Los cuatro argumentos a examinar no aparecen ordenados en argumentos “a favor” o argumentos “en contra” de la legalización del aborto voluntario puesto que mi pretensión primera es poner en evidencia la debilidad o fortaleza de esos mismos argumentos con independencia del fin que pretenden sustentar.

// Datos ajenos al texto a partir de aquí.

import Summits.QuantumFields.YangMills.Theorems.LangevinControlUVOSLegsFromFemtoAndGapDefs
import Summits.QuantumFields.YangMills.Theorems.LangevinControlUVOSLegsFromFemtoAndGapStubPinOfContinuous

/-!
# Sketch (crux-ideate, ideator 1, round 1) — crux `OSLegsAtWeakCouplingC` (stmt-QuantumFields-16207)
# Idea `inherited-amplitude-gates`: amplitude (and, for a density-typed H2, sign) are INHERITED from the
# periodic femto torus by solving the scale-free gate against the torus average; the conditional engine owes only
# η-RELATIVE gates, the one-point law FBL6 and flat-box shape facts.

Vocabulary: the landed Defs file of line `dlr-collar-transfer` (`TwoPoint`, `TwoPointPinned`, `FBL6`, `plane`,
`dens`, `kerE`, `kerCov`, `depth`, `cubeEdges`).  Nothing is asserted: `Gate2`, `FlatShape2`, `FC2I` are Props;
`gate_solve_lower` / `gate_solve_upper` are the abstract real-inequality core of the inheritance step (proved);
`Statement.stub_inherit2` is the statement of the provable-now inheritance stub (H1 + continuity + FBL6 + Gate2 +
FlatShape2 ⇒ FC2I).
-/

set_option autoImplicit false

noncomputable section

open MeasureTheory Filter Topology
open Literature.MathematicalPhysics.QuantumFieldTheory Literature.MathematicalPhysics.QuantumLattice
open Literature.Probability.LatticeModels
open Summit.QuantumFields.YangMills.Cruxes.OSLegsFromFemtoAndGap.DlrCollarTransfer

namespace Summit.QuantumFields.YangMills.Cruxes.OSLegsAtWeakCouplingC.InheritedGates

/-! ## §1 Abstract core: solving the gate for the flat-box value -/

/-- **Gate solve, lower half.**  If the exterior-averaged conditional covariance `e` (pinned from below by H1 on the
femto torus) obeys the upper gate `e ≤ C·k + C·M·√k` against the flat-box value `k ≥ 0`, and the budget `M` is small
(`C·M ≤ √(e/(2C)) / 2`-type), then `k ≥ e/(2C)`: the flat-box covariance inherits H1's lower bound. -/
theorem gate_solve_lower {e k C M : ℝ} (hC : 0 < C) (_hk : 0 ≤ k) (_hM : 0 ≤ M)
    (hgate : e ≤ C * k + C * M * Real.sqrt k) (hbudget : C * M * Real.sqrt k ≤ e / 2) :
    e / (2 * C) ≤ k := by
  have h1 : e / 2 ≤ C * k := by linarith
  rw [div_le_iff₀ (by positivity)]
  linarith

/-- **Gate solve, upper half.**  If `e ≥ k·(1 − δ)` with `δ ≤ 1/2` (lower gate with small relative error) then
`k ≤ 2e`: the flat-box covariance inherits H1's upper bound. -/
theorem gate_solve_upper {e k δ : ℝ} (hk : 0 ≤ k) (hδ : δ ≤ 1 / 2) (hgate : k * (1 - δ) ≤ e) : k ≤ 2 * e := by
  nlinarith

/-- **Propagation to every exterior.**  Once `k ∈ [e/(2C), 2e]` and the gate holds at `η` with relative error
`δ ≤ 1/2` below and factor `C(1+δ')`, `δ' ≤ 1`, above, `K(η) ∈ [e/(4C), 4Ce]`. -/
theorem gate_propagate {e k Kη C δ δ' : ℝ} (hC : 0 < C) (he : 0 ≤ e) (hk₁ : e / (2 * C) ≤ k) (hk₂ : k ≤ 2 * e)
    (hδ : δ ≤ 1 / 2) (hδ' : δ' ≤ 1) (hδ'0 : 0 ≤ δ') (hlow : k * (1 - δ) ≤ Kη) (hup : Kη ≤ C * k * (1 + δ')) :
    e / (4 * C) ≤ Kη ∧ Kη ≤ 4 * C * e := by
  constructor
  · have hkpos : 0 ≤ k := le_trans (div_nonneg he (by positivity)) hk₁
    have : k / 2 ≤ Kη := by nlinarith
    have h2 : e / (4 * C) = (e / (2 * C)) / 2 := by ring
    rw [h2]; linarith
  · have : C * k * (1 + δ') ≤ C * (2 * e) * 2 := by
      apply mul_le_mul (mul_le_mul_of_nonneg_left hk₂ hC.le) (by linarith) (by linarith) (by positivity)
    linarith

/-! ## §2 The lattice Props (over the Defs vocabulary of line dlr-collar-transfer) -/

section Lattice

variable (G : Type) [Group G] [TopologicalSpace G] [IsTopologicalGroup G] [CompactSpace G]
  [MeasurableSpace G] [BorelSpace G] (r : LatticeRep G) (a : ℝ → ℝ)

/-- **Gate2 — scale-free covariance gate for single-plane plaquette pairs in femto frozen cubes (ENGINE-GRADE,
η-RELATIVE).**  One universal `C` (before `∀ κ`): for every exterior `η`, every orientation `q`, every pair `x, y`
at depth `≥ κ‖y−x‖` in a femto cube, with `M` any bound on the conditional-mean shifts `|E_η P − E_1 P|` on the
sites of depth `≥ (κ−2)‖y−x‖`, the conditional covariance `K(η)` sits in
`[K(1)(1 − C(M/√K(1) + κ⁻⁴)), C·K(1)(1 + M/√K(1))]`, `K(1) > 0` the flat-exterior value.  No `a`-power, no `β`,
no `Γ`: the exterior acts only through the background it induces, at second order (exact with `C = 2√2` in the
Gaussian proxy; ideator-2's `InfluenceGatedBallCovariance` of the predecessor crux, re-typed over cube kernels). -/
def Gate2 : Prop :=
  ∃ (C β₆ ℓ₆ : ℝ) (n₆ : ℕ), 0 < C ∧ 0 < ℓ₆ ∧ 1 ≤ n₆ ∧ ∀ β : ℝ, β₆ ≤ β → ∀ (κ : ℕ), 8 ≤ κ →
    ∀ (c : Fin 4 → ℤ) (b : ℕ), (b : ℝ) * a β ≤ ℓ₆ → ∀ (η : LGConfig 4 G) (q : Fin 4 × Fin 4), q.1 < q.2 →
      ∀ (x y : Fin 4 → ℤ), (n₆ : ℝ) ≤ ‖siteToE (y - x)‖ →
        (κ : ℝ) * ‖siteToE (y - x)‖ ≤ depth c b x → (κ : ℝ) * ‖siteToE (y - x)‖ ≤ depth c b y →
        ∀ M : ℝ, 0 ≤ M →
          (∀ z : Fin 4 → ℤ, ((κ : ℝ) - 2) * ‖siteToE (y - x)‖ ≤ depth c b z →
            |kerE G r β c b η (plane G r q z) - kerE G r β c b 1 (plane G r q z)| ≤ M) →
          0 < kerCov G r β c b 1 (plane G r q x) (plane G r q y) ∧
          kerCov G r β c b 1 (plane G r q x) (plane G r q y) *
              (1 - C * (M / Real.sqrt (kerCov G r β c b 1 (plane G r q x) (plane G r q y)) + 1 / (κ : ℝ) ^ 4)) ≤
            kerCov G r β c b η (plane G r q x) (plane G r q y) ∧
          kerCov G r β c b η (plane G r q x) (plane G r q y) ≤
            C * kerCov G r β c b 1 (plane G r q x) (plane G r q y) *
              (1 + M / Real.sqrt (kerCov G r β c b 1 (plane G r q x) (plane G r q y)))

/-- **FlatShape2 — dimensionless shape facts for the FLAT-walled femto box only (`η = 1`; toron-free: the flat
boundary kills the constant modes).**  (i) plane-sum / cross-term control and (ii) cone comparability, both as ONE
comparison: the conditional covariance of the ACTION DENSITY at a pair `(x, y)` deep in the box is two-sidedly
comparable (factor `θ`) to the single-plane `(0,1)` conditional covariance at ANY axis pair `(x', x' + m e₂)` of
comparable length (`‖y−x‖ ≤ m ≤ 2‖y−x‖`) and comparable depth in the same box.  Tree level: `12/|x|⁸` vs `2/m⁸`
in every direction (sum of squares of the free `F`-propagator; checked numerically, folder k3tree.py). -/
def FlatShape2 : Prop :=
  ∃ (θ β₇ ℓ₇ : ℝ) (κ₇ n₇ : ℕ), 0 < θ ∧ 0 < ℓ₇ ∧ ∀ β : ℝ, β₇ ≤ β →
    ∀ (c : Fin 4 → ℤ) (b : ℕ), (b : ℝ) * a β ≤ ℓ₇ → ∀ (x y x' : Fin 4 → ℤ) (m : ℕ),
      (n₇ : ℝ) ≤ ‖siteToE (y - x)‖ → ‖siteToE (y - x)‖ ≤ m → (m : ℝ) ≤ 2 * ‖siteToE (y - x)‖ →
      (κ₇ : ℝ) * m ≤ depth c b x → (κ₇ : ℝ) * m ≤ depth c b y →
      (κ₇ : ℝ) * m ≤ depth c b x' → (κ₇ : ℝ) * m ≤ depth c b (x' + Pi.single (2 : Fin 4) (m : ℤ)) →
        θ * kerCov G r β c b 1 (plane G r (0, 1) x') (plane G r (0, 1) (x' + Pi.single (2 : Fin 4) (m : ℤ))) ≤
          kerCov G r β c b 1 (dens G r x) (dens G r y) ∧
        θ * kerCov G r β c b 1 (dens G r x) (dens G r y) ≤
          kerCov G r β c b 1 (plane G r (0, 1) x') (plane G r (0, 1) (x' + Pi.single (2 : Fin 4) (m : ℤ)))

/-- **FC2I — the INHERITED conditional two-point package** (what `stub_lower` consumes at its one chosen scale
window): for every exterior `η`, two-sided bounds `c₂ ≤ ‖y−x‖⁸·CondCov(dens_x, dens_y) ≤ C₂` whenever the physical
separation lies in the pinned window `[s₁, s₂]` and the collar depth `κ₂‖y−x‖` fits.  No shape function: the
constants absorb H1's `Γ` on `[s₁, s₂]` (interval pinning, landed `twoPointPinned_of_continuous`). -/
def FC2I : Prop :=
  ∃ (β₂ ℓ₂ c₂ C₂ s₁ s₂ : ℝ) (κ₂ n₀ : ℕ), 0 < s₁ ∧ s₁ < s₂ ∧ 0 < ℓ₂ ∧ 0 < c₂ ∧ ∀ β : ℝ, β₂ ≤ β →
    ∀ (c : Fin 4 → ℤ) (b : ℕ), (b : ℝ) * a β ≤ ℓ₂ → ∀ (η : LGConfig 4 G) (x y : Fin 4 → ℤ),
      s₁ ≤ ‖siteToE (y - x)‖ * a β → ‖siteToE (y - x)‖ * a β ≤ s₂ → (n₀ : ℝ) ≤ ‖siteToE (y - x)‖ →
      (κ₂ : ℝ) * ‖siteToE (y - x)‖ ≤ depth c b x → (κ₂ : ℝ) * ‖siteToE (y - x)‖ ≤ depth c b y →
        c₂ ≤ ‖siteToE (y - x)‖ ^ 8 * kerCov G r β c b η (dens G r x) (dens G r y) ∧
        ‖siteToE (y - x)‖ ^ 8 * kerCov G r β c b η (dens G r x) (dens G r y) ≤ C₂

end Lattice

/-! ## §3 The inheritance stub (statement; provable now from the pieces, by the law of total covariance on the
femto TORUS containing the cube + `gate_solve_*` + `gate_propagate` + FlatShape2) -/

/-- **FitCondition** on H1's witnesses (the only place where the inherited architecture needs more than H1's
logical form): the dimensionless axis amplitude is not `O(s⁸)` at `0⁺` along the unit map — for every `K` there are
femto data `(L, β, n)` with `n⁸·Cov ≥ K·(n a β)⁸`, i.e. `Cov_β(P_0, P_{n e₂}) ≥ K a(β)⁸`.  Physically `g⁴(s) ≫ s⁸`;
formally it follows from fixed-torus semiclassics (`Cov_{β,8}(P_0,P_{e₂}) ≍ β⁻²`) unless `a(β) ≳ β^{-1/4}`
(maps that slow violate H1's RG-chain two-sidedness, but unprovably so today). -/
def FitCondition (G : Type) [Group G] [TopologicalSpace G] [IsTopologicalGroup G] [CompactSpace G]
    [MeasurableSpace G] [BorelSpace G] (r : LatticeRep G) (a : ℝ → ℝ) : Prop :=
  ∀ K : ℝ, ∃ (L : ℕ) (_ : NeZero L) (β : ℝ) (n : ℕ), 1 ≤ n ∧ 8 * n ≤ L ∧
    K * ((n : ℝ) * a β) ^ 8 ≤ (n : ℝ) ^ 8 *
      (wilsonExpectation (d := 4) (L := L) r.ρ β
          (fun U => ((r.N : ℝ) - (r.ρ (plaquetteHolonomy U 0 0 1)).trace.re) *
            ((r.N : ℝ) - (r.ρ (plaquetteHolonomy U (Pi.single (2 : Fin 4) ((n : ℕ) : ZMod L)) 0 1)).trace.re)) -
        wilsonExpectation (d := 4) (L := L) r.ρ β (fun U => (r.N : ℝ) - (r.ρ (plaquetteHolonomy U 0 0 1)).trace.re) *
          wilsonExpectation (d := 4) (L := L) r.ρ β
            (fun U => (r.N : ℝ) - (r.ρ (plaquetteHolonomy U (Pi.single (2 : Fin 4) ((n : ℕ) : ZMod L)) 0 1)).trace.re))

/-- **Statement of `stub_inherit2`** (provable now from the pieces, by the law of total covariance on the femto
TORUS containing the cube + `gate_solve_*` + `gate_propagate` + FlatShape2): for a CONTINUOUS unit map,
H1 (periodic femto tori) ∧ FitCondition ∧ FBL6 ∧ Gate2 ∧ FlatShape2 ⇒ FC2I (two-sided conditional density
covariances for EVERY exterior).  H1 is load-bearing: it pins the flat-box value `K(1)` two-sidedly through the
torus average `E_T[K(η)] = Cov_T − Cov_T(m, m)` (FBL6 bounds the second term by a sup, `(2C₁/d⁴)²`; Gate2 relates
every `K(η)` to `K(1)`); the collar of depth `κ‖y−x‖` must fit inside a femto cube inside a femto torus at a scale
where `Γ` beats `C₁²κ⁻⁸` — guaranteed at some window `[s₁, s₂]` by `FitCondition`. -/
def Statement.stub_inherit2 : Prop :=
  ∀ (G : Type) [Group G] [TopologicalSpace G] [IsTopologicalGroup G] [CompactSpace G]
    [MeasurableSpace G] [BorelSpace G], IsCompactSimpleLieGroup G →
    ∀ (r : LatticeRep G) (a : ℝ → ℝ), Continuous a → TwoPoint G r a → FitCondition G r a →
      FBL6 G r a → Gate2 G r a → FlatShape2 G r a → FC2I G r a

/-- Sanity: under `Continuous a`, H1 already gives the interval-pinned package (landed), which is the form the
inheritance proof starts from. -/
example (G : Type) [Group G] [TopologicalSpace G] [IsTopologicalGroup G] [CompactSpace G]
    [MeasurableSpace G] [BorelSpace G] (r : LatticeRep G) (a : ℝ → ℝ)
    (ha : Continuous a) (h₁ : TwoPoint G r a) : TwoPointPinned G r a :=
  twoPointPinned_of_continuous G r a ha h₁

end Summit.QuantumFields.YangMills.Cruxes.OSLegsAtWeakCouplingC.InheritedGates

end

1. La impotencia del derecho frente al aborto
Algunos juristas y no pocos actores de la vida política afirman que la realidad del aborto difícilmente se puede contener con las normas jurídicas. Apoyándose en datos estadísticos se sostiene que el aborto es una realidad en todos los países y en todas las culturas y que su ilegalización, antes de disuadir a las mujeres de su práctica, sólo consigue convertirlo en hecho clandestino, en un problema de salud pública. Obviamente, un ordenamiento jurídico no puede exigir lo imposible y tampoco parece razonable emitir una prohibición válida pero que se sabe va a resultar ampliamente ineficaz. Si pese a su prohibición el número de abortos se mantiene constante en las sociedades contemporáneas habrá que concluir en la futilidad de la norma prohibitiva.
Ciertamente, el derecho no lo puede todo y en relación a la interrupción del embarazo, o, por ejemplo, al consumo de drogas, el ejercicio de la libertad parece imponerse, a menudo, por encima de prohibiciones. Este tipo de constatación, sirve, en el marco del debate sobre la relación del derecho con el aborto, para exigir que la discusión se traslade de lo moral o jurídicamente justificado a la valoración de lo jurídicamente posible. La realidad se convierte, así, en el mejor argumento a favor de la legalización del aborto.
Como pone de manifiesto Luigi Ferrajoli “las prohibiciones no sólo deben estar “dirigidas” a la tutela de los bienes jurídicos, deben ser “idóneas”. El principio de utilidad y el de separación entre derecho y moral obligan a considerar injustificada toda prohibición de la que previsiblemente no se derive la eficacia intimidante buscada, a causa de los profundos motivos —individuales, económicos o sociales— de su violación; y ello al margen de lo que se piense sobre la moralidad e, incluso, sobre la lesividad de la acción prohibida… La introducción o la conservación de la prohibición penal (si no disuade la conducta indeseada) no responde a una finalidad tutelar de bienes que, más aún, resultan ulteriormente atacados por la clandestinización de su lesión, sino a una mera afirmación simbólica de “valores morales”, opuesta a la función protectora del derecho penal” [1].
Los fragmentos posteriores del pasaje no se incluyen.